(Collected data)
※ ※ ※
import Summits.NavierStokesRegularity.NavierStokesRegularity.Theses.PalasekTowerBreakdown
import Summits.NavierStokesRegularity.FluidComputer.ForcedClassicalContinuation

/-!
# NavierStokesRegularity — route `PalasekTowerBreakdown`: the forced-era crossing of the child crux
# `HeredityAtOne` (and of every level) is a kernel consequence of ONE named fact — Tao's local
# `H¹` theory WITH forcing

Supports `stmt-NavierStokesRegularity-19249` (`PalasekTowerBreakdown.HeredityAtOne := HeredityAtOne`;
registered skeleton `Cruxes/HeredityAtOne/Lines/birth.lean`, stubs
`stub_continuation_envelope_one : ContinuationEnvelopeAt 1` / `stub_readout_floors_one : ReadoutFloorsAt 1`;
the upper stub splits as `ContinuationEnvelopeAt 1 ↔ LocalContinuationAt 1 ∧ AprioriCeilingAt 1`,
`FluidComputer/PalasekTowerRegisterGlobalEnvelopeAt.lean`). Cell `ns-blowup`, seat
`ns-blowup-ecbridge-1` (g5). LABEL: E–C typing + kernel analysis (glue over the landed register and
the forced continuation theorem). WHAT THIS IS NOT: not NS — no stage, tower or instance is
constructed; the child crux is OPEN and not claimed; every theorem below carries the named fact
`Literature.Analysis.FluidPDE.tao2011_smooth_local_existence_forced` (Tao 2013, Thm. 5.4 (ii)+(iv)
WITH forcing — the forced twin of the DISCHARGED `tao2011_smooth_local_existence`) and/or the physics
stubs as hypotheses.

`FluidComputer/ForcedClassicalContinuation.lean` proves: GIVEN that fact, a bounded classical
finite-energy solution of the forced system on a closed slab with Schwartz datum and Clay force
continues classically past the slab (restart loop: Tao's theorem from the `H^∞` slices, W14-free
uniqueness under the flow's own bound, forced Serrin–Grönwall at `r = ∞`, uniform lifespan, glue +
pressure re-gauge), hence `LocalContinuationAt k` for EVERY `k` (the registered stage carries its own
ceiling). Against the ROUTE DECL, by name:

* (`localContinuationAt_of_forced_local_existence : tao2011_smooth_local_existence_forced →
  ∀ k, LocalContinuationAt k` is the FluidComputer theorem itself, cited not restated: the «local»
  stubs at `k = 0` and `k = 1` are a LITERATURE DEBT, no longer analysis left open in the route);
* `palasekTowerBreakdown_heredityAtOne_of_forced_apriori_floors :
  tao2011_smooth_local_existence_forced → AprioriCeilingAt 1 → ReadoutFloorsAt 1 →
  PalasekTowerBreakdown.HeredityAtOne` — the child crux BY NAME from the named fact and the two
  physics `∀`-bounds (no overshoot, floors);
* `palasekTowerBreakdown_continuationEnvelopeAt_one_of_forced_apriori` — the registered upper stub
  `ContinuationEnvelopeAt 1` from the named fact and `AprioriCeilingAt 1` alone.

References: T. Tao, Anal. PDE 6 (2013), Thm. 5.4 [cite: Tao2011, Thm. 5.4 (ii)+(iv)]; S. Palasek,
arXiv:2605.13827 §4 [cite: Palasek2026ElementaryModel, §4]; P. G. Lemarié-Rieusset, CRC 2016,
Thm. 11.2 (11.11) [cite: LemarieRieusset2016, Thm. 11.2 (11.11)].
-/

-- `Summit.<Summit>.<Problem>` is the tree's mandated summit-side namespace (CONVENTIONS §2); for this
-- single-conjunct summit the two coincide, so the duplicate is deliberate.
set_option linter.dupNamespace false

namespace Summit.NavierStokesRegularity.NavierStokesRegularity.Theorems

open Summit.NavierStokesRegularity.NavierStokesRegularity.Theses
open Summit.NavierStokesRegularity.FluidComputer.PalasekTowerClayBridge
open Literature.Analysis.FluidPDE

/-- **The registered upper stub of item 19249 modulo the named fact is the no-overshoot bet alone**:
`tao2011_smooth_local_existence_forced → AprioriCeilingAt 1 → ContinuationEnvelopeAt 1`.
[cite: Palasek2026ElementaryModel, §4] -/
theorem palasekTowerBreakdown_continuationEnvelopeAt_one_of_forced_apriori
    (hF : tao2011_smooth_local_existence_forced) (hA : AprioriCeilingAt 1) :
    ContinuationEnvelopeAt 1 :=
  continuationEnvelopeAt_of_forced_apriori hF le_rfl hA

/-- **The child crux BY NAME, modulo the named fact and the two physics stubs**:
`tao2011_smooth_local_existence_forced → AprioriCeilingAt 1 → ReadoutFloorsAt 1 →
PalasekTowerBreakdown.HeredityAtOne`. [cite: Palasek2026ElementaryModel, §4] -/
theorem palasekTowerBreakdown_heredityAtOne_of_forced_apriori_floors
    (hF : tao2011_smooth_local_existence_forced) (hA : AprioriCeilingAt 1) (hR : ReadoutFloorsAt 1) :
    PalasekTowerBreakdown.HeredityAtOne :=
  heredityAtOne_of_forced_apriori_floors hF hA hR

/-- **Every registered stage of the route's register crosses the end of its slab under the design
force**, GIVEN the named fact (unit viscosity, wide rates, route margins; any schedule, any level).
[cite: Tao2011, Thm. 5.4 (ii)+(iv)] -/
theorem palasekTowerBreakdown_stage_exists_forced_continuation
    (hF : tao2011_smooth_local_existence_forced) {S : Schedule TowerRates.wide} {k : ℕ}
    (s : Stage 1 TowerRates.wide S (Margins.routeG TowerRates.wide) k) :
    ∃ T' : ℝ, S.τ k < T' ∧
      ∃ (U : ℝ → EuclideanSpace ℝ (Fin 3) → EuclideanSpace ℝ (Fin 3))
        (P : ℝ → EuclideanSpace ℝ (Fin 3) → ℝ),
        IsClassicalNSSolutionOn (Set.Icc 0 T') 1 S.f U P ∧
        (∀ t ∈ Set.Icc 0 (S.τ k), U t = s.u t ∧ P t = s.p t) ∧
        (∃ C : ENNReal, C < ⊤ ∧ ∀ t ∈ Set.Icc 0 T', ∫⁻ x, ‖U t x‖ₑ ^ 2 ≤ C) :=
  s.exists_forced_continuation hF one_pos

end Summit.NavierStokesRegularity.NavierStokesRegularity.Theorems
※ ※ ※
** TASK INSTRUCTIONS **
Your reply should be a single number: the count of lines above that include the string "GIVEN".

** YOUR SOLUTION **
2